> **How to complete this task**:
Copy each line of the records that includes "nlinarith".

• • • • • • •

import Summits.QuantumAdvantage.QuantumAdvantage.Theorems.CubicForrelationNearExactIsExactTwelveLevelSixGammaLine
import Summits.QuantumAdvantage.QuantumAdvantage.Theorems.CubicForrelationNearExactIsExactTwelveLevelSixGammaRank
import Summits.QuantumAdvantage.QuantumAdvantage.Theorems.CubicForrelationNearExactIsExactTwelveLevelSixGammaFlatKill
import Summits.QuantumAdvantage.QuantumAdvantage.Theorems.CubicForrelationNearExactIsExactTwelveBoundary2932Reduction2

/-!
# Crux `CubicForrelation.NearExactIsExact` (stmt-QuantumAdvantage-14043) — n = 12 AT `Φ = 29/32`: configuration (γ) is DEAD;
  a cubic pair with `29/32 ≤ Φ < 1` has BOTH sides in configuration (β) (`#Z = 768`, `e = ±1` on `Z`, `e = 0` off `Z`)

Certificate seat `b2b-cforr-cert` (gen 25).  HONEST FRAMING: kernel-checked finite-slice theorems (standard axioms) about cubic Boolean pairs
on 12 bits.  They do NOT decide whether `29/32` is a value at `n = 12` — configuration (β) × (β) remains — and claim NO new value of `θ₁₂`
(still `θ₁₂ ∈ [57/64, 29/32]`).  NOT summit progress.  Proof write-up: HOME/b2b-cforr-cert-g25/PROOF-N12-928-GAMMA.md.

* `tw25_levelSix_gamma_false`: cubic `f, g`, `W_g = 64u''`, `W_f = 64w_f`, `Z = {u'' even}` with `512` points, `Σ e² = 768` with off-`Z`
  energy `256`, and the partner's even set `{w_f even}` of size `≥ 512` ⇒ `False`.  Assembly: `Z` is a 9-flat (`mw_flat_of_minweight`),
  `e² = 1` on `Z`; `gl_dichotomy`: either `4 ∣ e` off `Z` (dead: `gl_div4_false`) or the bad set is a 6-flat `m₀ ⊕ U` carrying `e = ±2`
  (`gl_M_flat`); then `gr_radical_eq_eight` forces rank `6` and `gf_rank_six_false` kills rank `6`.
* `tw25_boundary_reduction3` (+ `_symm`): for cubic `f, g` with `29/32 ≤ Φ(f,g) < 1`: `Φ = 29/32`, `W_g = 64u''`, `Z = {u'' even}` has
  exactly `768` points, `(u'' − (−1)^f)² = 1` on `Z` and `u'' = (−1)^f` off `Z`; and the same for `f` against `g`.
What is left for "is `29/32` a value at `n = 12`": (β) × (β) — two weight-768 cubic supports (Kasami–Tokura words) with signs whose Fourier
transforms are `64 ×` each other (HOME/b2b-cforr-cert-g23/PLAN-N12-928-L6.md, pointers `to15_weight768_hyperplane`, `to15_weight768_l1`).

References: T. Kasami, N. Tokura, IEEE Trans. Inform. Theory IT-16 (1970); MacWilliams–Sloane (1977) Ch. 13, Ch. 15; R. O'Donnell (2014)
§1.4.  Axioms: the standard three.
-/

set_option linter.dupNamespace false -- D-0017: single-problem summit ⇒ `QuantumAdvantage.QuantumAdvantage` by design

noncomputable section

namespace Summit.QuantumAdvantage.QuantumAdvantage.Theorems.CubicForrelation.NearExactIsExact

open Finset
open Literature.Computability.QuantumComplexity
open Literature.Computability.QuantumComplexity.BuzetChailloux (bxor zeroVec bxor_bxor_cancel_left bxor_zeroVec zeroVec_bxor bxor_comm
  bxor_self)
open Literature.Computability.QuantumComplexity.DerivativeWalsh (W)

/-! ### Configuration (γ) is dead -/

/-- **Configuration (γ) at `Φ = 29/32` on 12 bits is impossible.**  Cubic `f, g`, `W_g = 64u''`, `W_f = 64w_f`, `#{u'' even} = 512`,
`Σ (u'' − (−1)^f)² = 768` of which `256` off `{u'' even}`, and `#{w_f even} ≥ 512` ⇒ `False`.  NOT summit progress. [this work] -/
theorem tw25_levelSix_gamma_false (f g : (Fin (6 + 6) → Bool) → Bool) (hf : IsDegLeFun 3 f) (hg : IsDegLeFun 3 g)
    (u'' : (Fin (6 + 6) → Bool) → ℤ) (hu'' : ∀ x, W (fun y => signOf (g y)) x = (2 : ℝ) ^ 6 * (u'' x : ℝ))
    (h512 : #(univ.filter fun x : Fin (6 + 6) → Bool => ¬ Odd (u'' x)) = 512)
    (hB : (∑ x, (u'' x - sZ (f x)) ^ 2 : ℤ) = 768)
    (hoff : ∑ x ∈ univ.filter (fun x => x ∉ (univ.filter fun x : Fin (6 + 6) → Bool => ¬ Odd (u'' x))), (u'' x - sZ (f x)) ^ 2 = 256)
    (wf : (Fin (6 + 6) → Bool) → ℤ) (hwf : ∀ y, W (fun x => signOf (f x)) y = (2 : ℝ) ^ 6 * (wf y : ℝ))
    (hZf : 512 ≤ #(univ.filter fun y : Fin (6 + 6) → Bool => ¬ Odd (wf y))) : False := by
  classical
  set Z := (univ.filter fun x : Fin (6 + 6) → Bool => ¬ Odd (u'' x)) with hZdef
  have hmemZ : ∀ x, x ∈ Z ↔ ¬ Odd (u'' x) := fun x => by simp [hZdef]
  set e : (Fin (6 + 6) → Bool) → ℤ := fun x => u'' x - sZ (f x) with hedef
  change (∑ x, e x ^ 2 : ℤ) = 768 at hB
  change ∑ x ∈ univ.filter (fun x => x ∉ Z), e x ^ 2 = 256 at hoff
  -- the 9-flat
  obtain ⟨xZ, hxZ⟩ : Z.Nonempty := card_pos.1 (by rw [h512]; norm_num)
  have hp : IsDegLeFun 3 (fun x => decide (Odd (u'' x))) :=
    stub_walshTower stub_axParity (6 + 6) 6 3 g u'' hg hu'' (by intro k hk hkn; omega)
  have hp' : IsDegLeFun (2 + 1) (fun x => decide (Odd (u'' x)) ^^ true) := tb_isDegLeFun_xor_const hp true
  have hfilt : (univ.filter fun x : Fin (6 + 6) → Bool => (decide (Odd (u'' x)) ^^ true) = true) = Z :=
    filter_congr fun x _ => by simp
  have hmw := mw_flat_of_minweight 2 (fun x => decide (Odd (u'' x)) ^^ true) hp' (by rw [hfilt, h512]; norm_num)
  rw [hfilt] at hmw
  obtain ⟨h0, hadd, hcardV, hcoset⟩ := hmw
  set V₀ := univ.filter (fun a : Fin (6 + 6) → Bool => ∀ x,
    (decide (Odd (u'' (bxor x a))) ^^ true) = (decide (Odd (u'' x)) ^^ true)) with hV₀
  have hS : Z = V₀.image (bxor xZ) := hcoset xZ (by have h := (hmemZ xZ).1 hxZ; simpa using h)
  rw [h512] at hcardV
  -- `e² = 1` on `Z`
  have heodd : ∀ x, x ∈ Z → Odd (e x) := by
    intro x hx
    have hev := Int.not_odd_iff_even.1 ((hmemZ x).1 hx)
    rcases tp_sZ_cases (f x) with hs | hs <;> simp only [e] <;> rw [hs]
    · exact Int.odd_sub.2 (iff_of_false (Int.not_odd_iff_even.2 hev) (by decide))
    · exact Int.odd_sub.2 (iff_of_false (Int.not_odd_iff_even.2 hev) (by decide))
  have hZsum : ∑ x ∈ Z, e x ^ 2 = 512 := by
    have hsplit : (∑ x, e x ^ 2 : ℤ) = ∑ x ∈ Z, e x ^ 2 + ∑ x ∈ univ.filter (fun x => x ∉ Z), e x ^ 2 := by
      rw [← sum_filter_add_sum_filter_not univ (fun x => x ∈ Z)]
      congr 1
      exact sum_congr (by ext x; simp) fun _ _ => rfl
    linarith
  have hZ1 : ∀ x ∈ Z, (u'' x - sZ (f x)) ^ 2 = 1 := by
    have hlb : ∀ x ∈ Z, (1 : ℤ) ≤ e x ^ 2 := by
      intro x hx
      have h0' := Int.odd_iff.1 (heodd x hx)
      have : e x ≤ -1 ∨ 1 ≤ e x := by omega
      rcases this with h | h <;> nlinarith
    have hz : ∑ x ∈ Z, (e x ^ 2 - 1) = 0 := by
      rw [sum_sub_distrib, sum_const, nsmul_eq_mul, h512, hZsum]; norm_num
    intro x hx
    have := (sum_eq_zero_iff_of_nonneg fun x hx => by linarith [hlb x hx]).1 hz x hx
    show e x ^ 2 = 1
    linarith
  -- the sign `hb`
  set hb : (Fin (6 + 6) → Bool) → Bool := fun x => decide (e x = -1) with hhbdef
  have hhb : ∀ x ∈ Z, sZ (hb x) = u'' x - sZ (f x) := by
    intro x hx
    have h1 : e x ^ 2 = 1 := hZ1 x hx
    have h2 : (e x - 1) * (e x + 1) = 0 := by nlinarith
    show sZ (hb x) = e x
    rcases mul_eq_zero.1 h2 with h | h
    · have : e x = 1 := by linarith
      simp only [hb, this]; decide
    · have : e x = -1 := by linarith
      simp only [hb, this]; decide
  -- the dichotomy
  rcases gl_dichotomy f g hf hg u'' hu'' V₀ xZ h0 hadd hcardV hS hoff.le with h4 | ⟨c, hc, hM64, hMsub, hM4, hM0⟩
  · exact gl_div4_false f g hf hg u'' hu'' V₀ xZ h0 hadd hcardV hS hZ1 hoff h4 wf hwf
  set M := (V₀.image (bxor c)).filter (fun y => ¬ (4 : ℤ) ∣ u'' y - sZ (f y)) with hMdef
  obtain ⟨hU0, hUadd, hUcard, hMcos⟩ := gl_M_flat f g hf hg u'' hu'' V₀ xZ h0 hadd hcardV hS hoff.le c hc hM64 hM4 hM0
  set U := V₀.filter (fun a => ∀ x ∈ M, bxor x a ∈ M) with hUdef
  have hUV : U ⊆ V₀ := filter_subset _ _
  obtain ⟨m₀, hm₀⟩ : M.Nonempty := card_pos.1 (by rw [hM64]; norm_num)
  have hm₀Z : m₀ ∉ Z := by
    obtain ⟨v, hv, hveq⟩ := mem_image.1 (mem_filter.1 hm₀).1
    rw [← hveq]
    exact fl1_coset_out' hadd hS hc hv
  have hMU : M = U.image (bxor m₀) := hMcos m₀ hm₀
  -- `Σ_{off Z} |e| ≤ 128`
  have hl1 : ∑ y ∈ univ.filter (fun y => y ∉ Z), |(u'' y - sZ (f y))| ≤ 128 := by
    have hpt : ∀ y ∈ univ.filter (fun y : Fin (6 + 6) → Bool => y ∉ Z), |e y| = if y ∈ M then (2 : ℤ) else 0 := by
      intro y hy
      have hyZ : y ∉ Z := (mem_filter.1 hy).2
      by_cases hyM : y ∈ M
      · rw [if_pos hyM]
        have h4' : e y ^ 2 = 4 := hM4 y hyM
        have : (|e y| - 2) * (|e y| + 2) = 0 := by nlinarith [sq_abs (e y), abs_nonneg (e y)]
        rcases mul_eq_zero.1 this with h | h
        · linarith
        · linarith [abs_nonneg (e y)]
      · rw [if_neg hyM]
        have : e y = 0 := hM0 y hyZ hyM
        rw [this]; simp
    rw [sum_congr rfl hpt, ← sum_filter, sum_const, nsmul_eq_mul]
    have hsub : ((univ.filter fun y : Fin (6 + 6) → Bool => y ∉ Z).filter fun y => y ∈ M) ⊆ M := fun y hy => (mem_filter.1 hy).2
    have := card_le_card hsub
    rw [hM64] at this
    have : (#((univ.filter fun y : Fin (6 + 6) → Bool => y ∉ Z).filter fun y => y ∈ M) : ℤ) ≤ 64 := by exact_mod_cast this
    linarith
  -- rank 6 is forced, and rank 6 is dead
  have hR8 := gr_radical_eq_eight f g hf hg u'' hu'' V₀ xZ h0 hadd hcardV hS hb hhb hl1 hoff wf hwf hZf
  have hM0' : ∀ y, y ∉ Z → y ∉ U.image (bxor m₀) → u'' y - sZ (f y) = 0 := by
    intro y hy hyU
    rw [← hMU] at hyU
    exact hM0 y hy hyU
  exact gf_rank_six_false f g hf hg u'' hu'' V₀ xZ h0 hadd hcardV hS hoff.le hb hhb U hUV hU0 hUadd hUcard m₀ hm₀Z hM0' hR8

/-! ### Both sides are in configuration (β) -/

/-- **Boundary reduction at `29/32`, third form (12 bits)**: for cubic `f, g` with `29/32 ≤ Φ(f,g) < 1` there is `u''` with `W_g = 64u''`,
`Φ = 29/32`, `Σ (u'' − (−1)^f)² = 768`, `Z = {u'' even}` has exactly `768` points, `(u'' − (−1)^f)² = 1` on `Z` and `u'' = (−1)^f`
off `Z` (configuration (β)).  It does NOT decide whether `29/32` is a value.  NOT summit progress. [this work] -/
theorem tw25_boundary_reduction3 (f g : (Fin (6 + 6) → Bool) → Bool) (hf : IsDegLeFun 3 f) (hg : IsDegLeFun 3 g)
    (hΦ : (29 / 32 : ℝ) ≤ forrelation f g) (hhi : forrelation f g < 1) :
    ∃ u'' : (Fin (6 + 6) → Bool) → ℤ, (∀ x, W (fun y => signOf (g y)) x = (2 : ℝ) ^ 6 * (u'' x : ℝ)) ∧
      forrelation f g = 29 / 32 ∧ (∑ x, (u'' x - sZ (f x)) ^ 2 : ℤ) = 768 ∧
      #(univ.filter fun x : Fin (6 + 6) → Bool => ¬ Odd (u'' x)) = 768 ∧
      (∀ x ∈ (univ.filter fun x : Fin (6 + 6) → Bool => ¬ Odd (u'' x)), (u'' x - sZ (f x)) ^ 2 = 1) ∧
      (∀ y, y ∉ (univ.filter fun x : Fin (6 + 6) → Bool => ¬ Odd (u'' x)) → u'' y - sZ (f y) = 0) := by
  classical
  obtain ⟨u'', hu'', hΦeq, hB, hβγ⟩ := tw23_boundary_reduction2 f g hf hg hΦ hhi
  -- the partner: level 6 with an even set of `≥ 512` points
  obtain ⟨-, ⟨wf, hwf⟩⟩ := tw23_ge2932_levelSix f g hf hg hΦ hhi
  obtain ⟨wf', hwf', -, -, hβγ'⟩ := tw23_boundary_reduction2_symm f g hf hg hΦ hhi
  have hww : ∀ y, wf y = wf' y := by
    intro y
    have h := hwf y
    rw [hwf' y] at h
    have : ((wf' y : ℤ) : ℝ) = ((wf y : ℤ) : ℝ) := by
      have h2 : (2 : ℝ) ^ 6 ≠ 0 := by positivity
      exact mul_left_cancel₀ h2 h
    exact_mod_cast this.symm
  have hZf : 512 ≤ #(univ.filter fun y : Fin (6 + 6) → Bool => ¬ Odd (wf y)) := by
    have e1 : (univ.filter fun y : Fin (6 + 6) → Bool => ¬ Odd (wf y)) = univ.filter fun y : Fin (6 + 6) → Bool => ¬ Odd (wf' y) :=
      filter_congr fun y _ => by rw [hww y]
    rw [e1]
    rcases hβγ' with h | ⟨h, -⟩ <;> omega
  set Z := (univ.filter fun x : Fin (6 + 6) → Bool => ¬ Odd (u'' x)) with hZdef
  have hmemZ : ∀ x, x ∈ Z ↔ ¬ Odd (u'' x) := fun x => by simp [hZdef]
  rcases hβγ with h768 | ⟨h512, hoff⟩
  swap
  · exact (tw25_levelSix_gamma_false f g hf hg u'' hu'' h512 hB hoff wf hwf hZf).elim
  refine ⟨u'', hu'', hΦeq, hB, h768, ?_⟩
  -- (β): `e² = 1` on `Z` and `e = 0` off `Z` (budget `768 = #Z`)
  set e : (Fin (6 + 6) → Bool) → ℤ := fun x => u'' x - sZ (f x) with hedef
  change (∑ x, e x ^ 2 : ℤ) = 768 at hB
  have heodd : ∀ x, x ∈ Z → Odd (e x) := by
    intro x hx
    have hev := Int.not_odd_iff_even.1 ((hmemZ x).1 hx)
    rcases tp_sZ_cases (f x) with hs | hs <;> simp only [e] <;> rw [hs]
    · exact Int.odd_sub.2 (iff_of_false (Int.not_odd_iff_even.2 hev) (by decide))
    · exact Int.odd_sub.2 (iff_of_false (Int.not_odd_iff_even.2 hev) (by decide))
  have hlb : ∀ x, (if x ∈ Z then (1 : ℤ) else 0) ≤ e x ^ 2 := by
    intro x
    split_ifs with hx
    · have h0' := Int.odd_iff.1 (heodd x hx)
      have : e x ≤ -1 ∨ 1 ≤ e x := by omega
      rcases this with h | h <;> nlinarith
    · exact sq_nonneg _
  have hz : ∑ x, (e x ^ 2 - (if x ∈ Z then (1 : ℤ) else 0)) = 0 := by
    rw [sum_sub_distrib, hB, ← sum_filter, sum_const, nsmul_eq_mul, mul_one]
    have ef : univ.filter (fun x => x ∈ Z) = Z := by ext x; simp
    rw [ef, h768]; norm_num
  have htight : ∀ x, e x ^ 2 = if x ∈ Z then (1 : ℤ) else 0 := by
    intro x
    have := (sum_eq_zero_iff_of_nonneg fun x _ => by linarith [hlb x]).1 hz x (mem_univ _)
    linarith
  refine ⟨fun x hx => ?_, fun y hy => ?_⟩
  · have := htight x; rw [if_pos hx] at this; exact this
  · have := htight y; rw [if_neg hy] at this
    exact pow_eq_zero_iff two_ne_zero |>.1 this

/-- **Symmetric form** (`Φ(g,f) = Φ(f,g)`): the `f`-side is in configuration (β) as well. NOT summit progress. [this work] -/
theorem tw25_boundary_reduction3_symm (f g : (Fin (6 + 6) → Bool) → Bool) (hf : IsDegLeFun 3 f) (hg : IsDegLeFun 3 g)
    (hΦ : (29 / 32 : ℝ) ≤ forrelation f g) (hhi : forrelation f g < 1) :
    ∃ wf : (Fin (6 + 6) → Bool) → ℤ, (∀ y, W (fun x => signOf (f x)) y = (2 : ℝ) ^ 6 * (wf y : ℝ)) ∧
      forrelation g f = 29 / 32 ∧ (∑ y, (wf y - sZ (g y)) ^ 2 : ℤ) = 768 ∧
      #(univ.filter fun y : Fin (6 + 6) → Bool => ¬ Odd (wf y)) = 768 ∧
      (∀ y ∈ (univ.filter fun y : Fin (6 + 6) → Bool => ¬ Odd (wf y)), (wf y - sZ (g y)) ^ 2 = 1) ∧
      (∀ x, x ∉ (univ.filter fun y : Fin (6 + 6) → Bool => ¬ Odd (wf y)) → wf x - sZ (g x) = 0) := by
  have hΦ' : forrelation g f = forrelation f g := by
    rw [Summit.QuantumAdvantage.QuantumAdvantage.Theorems.SignedCubicForrelationNotPrBPP.Negative.HalfQuad.forrelation_comm]
  exact tw25_boundary_reduction3 g f hg hf (by rw [hΦ']; exact hΦ) (by rw [hΦ']; exact hhi)

end Summit.QuantumAdvantage.QuantumAdvantage.Theorems.CubicForrelation.NearExactIsExact

end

• • • • • • •

> **Problem solution**:
      rcases this with h | h <;> nlinarith
    have h2 : (e x - 1) * (e x + 1) = 0 := by nlinarith
        have : (|e y| - 2) * (|e y| + 2) = 0 := by nlinarith [sq_abs (e y), abs_nonneg (e y)]
      rcases this with h | h <;> nlinarith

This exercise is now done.